= Assignment =
Report each line from the listing that the string "family" appears in.

Entries supplied Start Marker

import Summits.AnomalousDissipation.AnomalousDissipation.Theorems.SawtoothPulseCascadeK1LocalisedCascadeCanonicalRatioStepsOsc
import Summits.AnomalousDissipation.AnomalousDissipation.Theorems.SawtoothPulseCascadeK1LocalisedCascadeCanonicalBlocksMax

/-!
# K1loc — THE (C-H) STEP AT AN ARBITRARY WINDOW `K`, OSCILLATORY GRADE (numeric layer)

Prover lane on the crux `K1LocalisedCascade` (stmt-AnomalousDissipation-19491), route `SawtoothPulseCascade`
(S-B/S-C assembly seat; the LEDGER ASSEMBLY, numeric layer, Osc grade).  The sub-cone step (C-H) at shape
`γ = 8, d = 2, N₀ = 1, ρ_N = 2` for an ARBITRARY `K ≥ 6`: the feed class of `…PhaseSVOsc` / `…PhaseOVOsc`,
`C_j = Σ'[3K+1 ≤ |k₀| ∧ |k₁| ≤ 3|k₀|]‖𝓕b_j‖²` (slope `(1,3)`, threshold = fibre floor `Λ₀ = 3K+1`), margin `3`, `max`-family
cut-offs `t = 1`, fed by the shell class `A_j(3K+1) = Σ'[3K+1 ≤ |k₀| ∧ |k₀| ≤ 2|k₁|]‖𝓕a_j‖²` (the class bounded by
`…ShellChainOsc` at `Y = 3K+1 ≥ 19`), `M_b = 7j + 19`, `η = (ε/(7·8π·2^19·(3K+1)))·64^{−j}`, over ad-sawtooth-k1loc-p1's
OSCILLATORY window blocks (`…CanonicalRatioStepsOsc.ratioClass_hstep_canonicalOsc_le`): `r* = 77/37`, `A* = 7`, `D₀ = 2(3K+1)`:
  `C_j ≤ (√J_C + √A_j(3K+1))² + ((1+γ)^{2j}/((3K+1)·2^{7j+19}))²`,
  `J_C = 3(77/37)²((4/3)ε² + (4/3)(2·2^j/(πD₀))² + 56·2^j/(πD₀) + (7j+19)(392·2^j·√(4Mδ_j/(πD₀)) + 392·Mδ_j/π))`.
No definitions; no statement about the crux. [cite: Grafakos2014, Prop. 3.1.2 (5), Prop. 3.2.7 (3), §3.1.3] [problem: turb]
-/

-- `Summit.<Summit>.<Problem>`: single-conjunct summit, the duplicate namespace segment is deliberate.
set_option linter.dupNamespace false

noncomputable section

namespace Summit.AnomalousDissipation.AnomalousDissipation.Theorems.SawtoothPulseCascade.K1Window

open MeasureTheory Set Filter Topology UnitAddTorus Function Complex Metric
open scoped Real ENNReal
open Literature.Analysis Literature.Analysis.FunctionSpaces Literature.Analysis.FunctionSpaces.Torus Literature.Analysis.FluidPDE
open Literature.Analysis.FluidPDE.ShearStage
open Literature.Analysis.FluidPDE.SawtoothCascade Literature.Analysis.FluidPDE.SawtoothCascade.CascadeParams
open Summit.AnomalousDissipation.AnomalousDissipation.Theorems.SawtoothPulseCascade.K1Start
open Summit.AnomalousDissipation.AnomalousDissipation.Theorems.SawtoothPulseCascade.K1Flat
open Summit.AnomalousDissipation.AnomalousDissipation.Theorems.SawtoothPulseCascade.K1Ledger.From

/-- **The plain cut-off ratio of the (C-H) blocks** (max family, `t = 1`, `Y₀ = 0`, `β = 3`, `Λ₀ ≥ 19`): `r_m ≤ 77/37`. [folklore] -/
theorem ch_cutoff_le {Λ0 : ℕ} (hΛ0 : 19 ≤ Λ0) (m : ℕ) :
    (((max (2 * 1 * (Λ0 * 2 ^ m) / 2) 0 : ℕ) : ℝ) + ((3 * (Λ0 * 2 ^ m) / 1 : ℕ) : ℝ)) /
        (((3 * (Λ0 * 2 ^ m) / 1 : ℕ) : ℝ) - ((max (2 * 1 * (Λ0 * 2 ^ m) / 2) 0 : ℕ) : ℝ)) ≤ 77 / 37 := by
  have h1 : 2 * 1 * 1 ≤ 1 * 2 := by norm_num
  have h2 : 0 * 1 ≤ 1 * Λ0 := by simp
  have h3 : 1 * 1 * Λ0 + 2 * 1 * 1 ≤ 3 * 1 * Λ0 := by omega
  have hr := canonMax_r_le (u' := 1) (v' := 2) (Y₀ := 0) (tn := 1) (td := 1) (qn := 3) (qd := 1) (Λ0 := Λ0)
    (by norm_num) (by norm_num) (by norm_num) h1 h2 h3 m
  have hΛ0r : (19 : ℝ) ≤ Λ0 := by exact_mod_cast hΛ0
  have hden : (0 : ℝ) < (((3 : ℕ) : ℝ) / ((1 : ℕ) : ℝ) - ((1 : ℕ) : ℝ) / ((1 : ℕ) : ℝ)) * (Λ0 : ℝ) - 1 := by
    push_cast; linarith
  have hrs : ((((1 : ℕ) : ℝ) / ((1 : ℕ) : ℝ) + ((3 : ℕ) : ℝ) / ((1 : ℕ) : ℝ)) * (Λ0 : ℝ) + 1) /
      ((((3 : ℕ) : ℝ) / ((1 : ℕ) : ℝ) - ((1 : ℕ) : ℝ) / ((1 : ℕ) : ℝ)) * (Λ0 : ℝ) - 1) ≤ 77 / 37 := by
    rw [div_le_iff₀ hden]
    push_cast; linarith
  exact hr.trans hrs

section Cascade

variable (P : CascadeParams)

set_option maxHeartbeats 400000 in
/-- **(C-H) AT AN ARBITRARY WINDOW, OSCILLATORY GRADE** (see the file header): for every phase `j` and every `K ≥ 6`,
`C_j(3K+1) ≤ (√J_C + √A_j(3K+1))² + ((1+γ)^{2j}/((3K+1)2^{7j+19}))²`. [cite: Grafakos2014, Prop. 3.1.2 (5), Prop. 3.2.7 (3), §3.1.3] -/
theorem subcone_hstep_osc_le (hγ : P.γ = 8) (hδ₀ : 0 < P.δ₀) (hd : P.d = 2) (hN₀ : P.N₀ = 1) (hρN : P.ρN = 2)
    (a b : ℕ → UnitAddTorus (Fin 2) → ℝ) (has : ∀ j, IsSmooth (a j)) (h0 : a 0 = datum)
    (hb : ∀ j, b j = a j ∘ shearMap 0 1 (amp ⟨P.U j, P.U_periodic j, P.contDiff_U (P.δ_pos hδ₀ (by rw [hd]; norm_num) j)⟩ P.γ))
    (hab : ∀ j, a (j + 1) = b j ∘ shearMap 1 0 (amp ⟨P.U j, P.U_periodic j, P.contDiff_U (P.δ_pos hδ₀ (by rw [hd]; norm_num) j)⟩ P.γ))
    {K : ℕ} (hK : 6 ≤ K) {ε : ℝ} (hε : 0 < ε) (j : ℕ)
    (hMδ : max 1 (Real.sqrt (2 * Real.log (1 / (ε / (7 * π * 8 * 2 ^ 19 * ((3 * K + 1 : ℕ) : ℝ)) * (1 / 64) ^ j)))) * P.δ j < π / 2) :
    ∑' k : Fin 2 → ℤ, (if ((3 * K + 1 : ℕ) : ℤ) ≤ |k 0| ∧ ((1 : ℕ) : ℤ) * |k 1| ≤ ((3 : ℕ) : ℤ) * |k 0| then (1 : ℝ) else 0) *
        ‖mFourierCoeff (fun x => (b j x : ℂ)) k‖ ^ 2 ≤
      (Real.sqrt (3 * (77 / 37) ^ 2 *
            (4 / 3 * ε ^ 2 + 4 / 3 * (2 * 2 ^ j / (π * (2 * ((3 * K + 1 : ℕ) : ℝ)))) ^ 2 + 8 * 2 ^ j * 7 / (π * (2 * ((3 * K + 1 : ℕ) : ℝ))) +
              ((7 * j + 19 : ℕ) : ℝ) * (8 * 2 ^ j * 7 ^ 2 *
                Real.sqrt (4 * (max 1 (Real.sqrt (2 * Real.log (1 / (ε / (7 * π * 8 * 2 ^ 19 * ((3 * K + 1 : ℕ) : ℝ)) * (1 / 64) ^ j)))) * P.δ j) / (π * (2 * ((3 * K + 1 : ℕ) : ℝ)))) +
                8 * 7 ^ 2 * (max 1 (Real.sqrt (2 * Real.log (1 / (ε / (7 * π * 8 * 2 ^ 19 * ((3 * K + 1 : ℕ) : ℝ)) * (1 / 64) ^ j)))) * P.δ j) / π))) +
          Real.sqrt (∑' k : Fin 2 → ℤ, (if ((3 * K + 1 : ℕ) : ℤ) ≤ |k 0| ∧ ((1 : ℕ) : ℤ) * |k 0| ≤ ((2 : ℕ) : ℤ) * |k 1|
            then (1 : ℝ) else 0) * ‖mFourierCoeff (fun x => (a j x : ℂ)) k‖ ^ 2)) ^ 2 +
        ((1 + P.γ) ^ (2 * j) / (((3 * K + 1) * 2 ^ (7 * j + 19) : ℕ) : ℝ)) ^ 2 := by
  have hΛ0 : 19 ≤ 3 * K + 1 := by omega
  have hΛ01 : 1 ≤ 3 * K + 1 := le_trans (by norm_num) hΛ0
  have hΛ0r : (19 : ℝ) ≤ ((3 * K + 1 : ℕ) : ℝ) := by exact_mod_cast hΛ0
  have hΛ0pos : (0 : ℝ) < ((3 * K + 1 : ℕ) : ℝ) := by linarith
  have hγ' : P.γ = ((8 : ℕ) : ℝ) := by rw [hγ]; norm_num
  have hd' : 0 < P.d := by rw [hd]; norm_num
  have hN₀' : 1 ≤ P.N₀ := by rw [hN₀]
  have hρN' : 1 ≤ P.ρN := by rw [hρN]; norm_num
  have hNj : (P.N j : ℝ) = 2 ^ j := by rw [CascadeParams.N, hN₀, hρN]; push_cast; ring
  have h1 : 2 * 1 * 1 ≤ 1 * 2 := by norm_num
  have h2 : 0 * 1 ≤ 1 * (3 * K + 1) := by simp
  have h3 : 1 * 1 * (3 * K + 1) + 2 * 1 * 1 ≤ 3 * 1 * (3 * K + 1) := by omega
  set η : ℝ := (ε / (7 * π * 8 * 2 ^ 19 * ((3 * K + 1 : ℕ) : ℝ)) * (1 / 64) ^ j) with hη
  have hπ := Real.pi_pos
  have hηpos : 0 < η := by rw [hη]; positivity
  have hstep := ratioClass_hstep_canonicalOsc_le P hγ' hδ₀ hd' hN₀' hρN' a b has h0 hb hab j (u := 1) (v := 3)
    (u' := 1) (v' := 2) (Y := 3 * K + 1) (qn := 3) (qd := 1) (Λ0 := 3 * K + 1) (by norm_num) (by norm_num) (by norm_num)
    (by norm_num) (by norm_num) hΛ01 le_rfl (fun m => max (2 * 1 * ((3 * K + 1) * 2 ^ m) / 2) 0)
    (fun m => canonMax_Q₁_lt_Q₂ (by norm_num) (by norm_num) (by norm_num) h1 h2 h3 m)
    (fun m => canonMax_feed (by norm_num) 0 (3 * K + 1) m) (rs := 77 / 37) (fun m => ch_cutoff_le hΛ0 m) (7 * j + 19)
    hηpos hMδ
  -- the exact constants at `(u,v,q_n,q_d) = (1,3,3,1)`: `A* = 7`, `D₀ = 2Λ₀`
  have eratio : ((((3 : ℕ) : ℝ) + ((1 : ℕ) : ℝ) * ((8 : ℕ) : ℝ)) * ((1 : ℕ) : ℝ) + ((1 : ℕ) : ℝ) * ((3 : ℕ) : ℝ)) /
      ((((1 : ℕ) : ℝ) * ((8 : ℕ) : ℝ) - ((3 : ℕ) : ℝ)) * ((1 : ℕ) : ℝ) - ((1 : ℕ) : ℝ) * ((3 : ℕ) : ℝ)) = 7 := by
    push_cast; norm_num
  have eD : ((((1 : ℕ) : ℝ) * ((8 : ℕ) : ℝ) - ((3 : ℕ) : ℝ)) * ((1 : ℕ) : ℝ) - ((1 : ℕ) : ℝ) * ((3 : ℕ) : ℝ)) * ((3 * K + 1 : ℕ) : ℝ) /
      (((1 : ℕ) : ℝ) * ((1 : ℕ) : ℝ)) = 2 * ((3 * K + 1 : ℕ) : ℝ) := by
    push_cast; ring
  refine le_sq_sqrt_add_mono hstep ?_
  rw [eratio, eD, hNj]
  have hX : (7 : ℝ) * π * ((8 : ℕ) : ℝ) * η * ((3 * K + 1 : ℕ) : ℝ) / 2 ^ j * 2 ^ (7 * j + 19) = ε := by
    have e2 : (2 : ℝ) ^ (7 * j + 19) = 2 ^ 19 * 128 ^ j := by
      rw [pow_add, pow_mul]; norm_num; ring
    have p1 : ((1 : ℝ) / 64) ^ j * (128 : ℝ) ^ j = (2 : ℝ) ^ j := by
      rw [← mul_pow]; norm_num
    have hne1 : (7 : ℝ) * Real.pi * 8 * 2 ^ 19 * ((3 * K + 1 : ℕ) : ℝ) ≠ 0 := by positivity
    have hne2 : (2 : ℝ) ^ j ≠ 0 := pow_ne_zero _ two_ne_zero
    rw [hη, e2]
    calc (7 : ℝ) * π * ((8 : ℕ) : ℝ) * (ε / (7 * π * 8 * 2 ^ 19 * ((3 * K + 1 : ℕ) : ℝ)) * (1 / 64) ^ j) * ((3 * K + 1 : ℕ) : ℝ) / 2 ^ j *
          (2 ^ 19 * 128 ^ j)
        = ε * (((7 : ℝ) * Real.pi * 8 * 2 ^ 19 * ((3 * K + 1 : ℕ) : ℝ)) / (7 * Real.pi * 8 * 2 ^ 19 * ((3 * K + 1 : ℕ) : ℝ))) *
            ((((1 : ℝ) / 64) ^ j * 128 ^ j) / 2 ^ j) := by
          push_cast; field_simp
      _ = ε := by rw [p1, div_self hne1, div_self hne2]; ring
  rw [hX]

end Cascade

end Summit.AnomalousDissipation.AnomalousDissipation.Theorems.SawtoothPulseCascade.K1Window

Entries supplied End Marker

= Problem solution =
`C_j = Σ'[3K+1 ≤ |k₀| ∧ |k₁| ≤ 3|k₀|]‖𝓕b_j‖²` (slope `(1,3)`, threshold = fibre floor `Λ₀ = 3K+1`), margin `3`, `max`-family
/-- **The plain cut-off ratio of the (C-H) blocks** (max family, `t = 1`, `Y₀ = 0`, `β = 3`, `Λ₀ ≥ 19`): `r_m ≤ 77/37`. [folklore] -/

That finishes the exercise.